Since 2001, 24 long-term care residents have died as a result of violence from other residents. The OHC suggests thousands of residents have been attacked by other violent residents.

“The rocking chair is a symbol of care. I was rocked in one by my mother and grandmother when I was a baby living on a farm,” said Voyle. “It’s a sign of comfort in your golden years but unfortunately that’s not the case today in long-term care homes.”

This is the third year that the OHC has travelled with the giant rocking chair to garner support. Its 15 pieces are held together by locking mechanisms and eight screws.
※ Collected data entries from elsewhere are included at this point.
/-- `w_Δ(t) = 0` when `Δ ≤ log t` (`Δ > 0`). [this work] -/
theorem hypWeight_eq_zero {Δ t : ℝ} (hΔ : 0 < Δ) (ht : Δ ≤ Real.log t) : hypWeight Δ t = 0 := by
  unfold hypWeight
  have h1 : (Δ - Real.log t) / (2 * Δ) ≤ 0 :=
    div_nonpos_of_nonpos_of_nonneg (by linarith) (by positivity)
  rw [min_eq_right (h1.trans zero_le_one), max_eq_left h1]

/-- The clamp is monotone. [folklore] -/
theorem clamp_mono {u v : ℝ} (huv : u ≤ v) : max 0 (min 1 u) ≤ max 0 (min 1 v) :=
  max_le_max le_rfl (min_le_min le_rfl huv)

/-- `w_Δ` is antitone on `(0, ∞)` (`Δ > 0`). [this work] -/
theorem hypWeight_antitone {Δ : ℝ} (hΔ : 0 < Δ) {t₁ t₂ : ℝ} (ht₁ : 0 < t₁) (h : t₁ ≤ t₂) :
    hypWeight Δ t₂ ≤ hypWeight Δ t₁ := by
  unfold hypWeight
  refine clamp_mono (div_le_div_of_nonneg_right ?_ (by positivity))
  linarith [Real.log_le_log ht₁ h]

/-- `w_Δ` is `1/(2Δ)`-Lipschitz in `log t`: `|w_Δ(t₁) − w_Δ(t₂)| ≤ |log t₁ − log t₂|/(2Δ)` (`Δ > 0`). [this work] -/
theorem abs_hypWeight_sub_le {Δ : ℝ} (hΔ : 0 < Δ) (t₁ t₂ : ℝ) :
    |hypWeight Δ t₁ - hypWeight Δ t₂| ≤ |Real.log t₁ - Real.log t₂| / (2 * Δ) := by
  unfold hypWeight
  refine (Literature.NumberTheory.LFunctions.PlateauMollifier.abs_clamp_sub_clamp_le _ _).trans ?_
  rw [← sub_div, abs_div, abs_of_pos (by positivity : (0 : ℝ) < 2 * Δ)]
  refine div_le_div_of_nonneg_right (le_of_eq ?_) (by positivity)
  rw [show Δ - Real.log t₁ - (Δ - Real.log t₂) = -(Real.log t₁ - Real.log t₂) by ring, abs_neg]

/-! ### The smooth hyperbola identity -/

/-- **THE SMOOTH HYPERBOLA IDENTITY**: for every weight `w` with `w(t) + w(1/t) = 1` on `t > 0` and every `N ≠ 0`,
`τ(N) = 2·∑_{d ∣ N} w(d/√N)`, EXACTLY (pair `d` with `N/d`: `(N/d)/√N = (d/√N)⁻¹`). [folklore] -/
theorem card_divisors_eq_two_mul_sum_weight (w : ℝ → ℝ) (hw : ∀ t : ℝ, 0 < t → w t + w t⁻¹ = 1) {N : ℕ}
    (hN : N ≠ 0) : (#N.divisors : ℝ) = 2 * ∑ d ∈ N.divisors, w (d / Real.sqrt N) := by
  set s : ℝ := Real.sqrt N with hs
  have hNpos : (0 : ℝ) < N := by exact_mod_cast Nat.pos_of_ne_zero hN
  have hspos : 0 < s := Real.sqrt_pos.mpr hNpos
  have hss : s * s = N := Real.mul_self_sqrt hNpos.le
  have h1 : ∑ d ∈ N.divisors, w (d / s) = ∑ i ∈ N.divisorsAntidiagonal, w (i.1 / s) :=
    (Nat.sum_divisorsAntidiagonal fun a _ => w (a / s)).symm
  have h2 : ∑ d ∈ N.divisors, w (d / s) = ∑ i ∈ N.divisorsAntidiagonal, w (i.2 / s) :=
    (Nat.sum_divisorsAntidiagonal' fun _ b => w (b / s)).symm
  have hcard : (#N.divisors : ℝ) = ∑ _i ∈ N.divisorsAntidiagonal, (1 : ℝ) := by
    rw [sum_const, nsmul_eq_mul, mul_one, ← Nat.map_div_right_divisors, card_map]
  have h12 : 2 * ∑ d ∈ N.divisors, w (d / s)
      = ∑ i ∈ N.divisorsAntidiagonal, w (i.2 / s) + ∑ i ∈ N.divisorsAntidiagonal, w (i.1 / s) := by
    rw [two_mul, ← h1, ← h2]
  rw [h12, hcard, ← sum_add_distrib]
  refine sum_congr rfl fun i hi => ?_
  obtain ⟨hprod, -⟩ := Nat.mem_divisorsAntidiagonal.mp hi
  have ha : (0 : ℝ) < i.1 := by
    exact_mod_cast Nat.pos_of_ne_zero (Nat.left_ne_zero_of_mem_divisorsAntidiagonal hi)
  have hb : (i.2 : ℝ) / s = ((i.1 : ℝ) / s)⁻¹ := by
    have hab : (i.1 : ℝ) * i.2 = s * s := by rw [hss]; exact_mod_cast hprod
    rw [inv_div, div_eq_div_iff hspos.ne' ha.ne']
    linear_combination hab
  rw [hb, add_comm]
  exact (hw _ (div_pos ha hspos)).symm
This year the chair will tour 19 communities across Ontario.

The coalition is aiming to collect 20,000 signatures petitioning for minimum standards of care for long-term care residents. This number represents the some 20,000 people waiting to be placed in homes.

“With long waiting lists, you might get a long-term care bed offer within a few months of applying for a bed, but it might not be in the community that you’ve lived in for your entire life,” said Dales. “We have patients, and have had patients over the years, in Stirling, that have come from Bancroft and have had to wait for a bed in Bancroft for a very long time before they can be cared for in our community. You should be having care in the community of your choice.”

For those who are looking to get involved further, resident family councils are always looking for members and support.

Tom Carrothers, chair of the advocacy committee for Family Council Network 4 (FCN-4), noted that while most family council members join because they have a family member in long-term care, members who have lost a loved one are encouraged to join or stay on after their loved one has passed.

“You’re probably with a network of a million or so people if every resident has a network of 10 people, between their sons and daughters, and their sons’ and daughters’ friends,” said Carrothers. “Why can’t we get a million people telling MPPs they have to change? That’s what has to happen, MPPs have to be made aware that it’s an issue, and it’s an issue that they may get re-elected on.”

More information on the FCN-4 letter campaign and petition for long-term care rights can be found at www.fco.ngo/updates-and-events/updates/family-council-network-4-letter-writing-campaign.
“We’re trying to get people to say hey, is this a way to treat our elders? No, it’s not. We’re all heading there at some point,” said Voyle.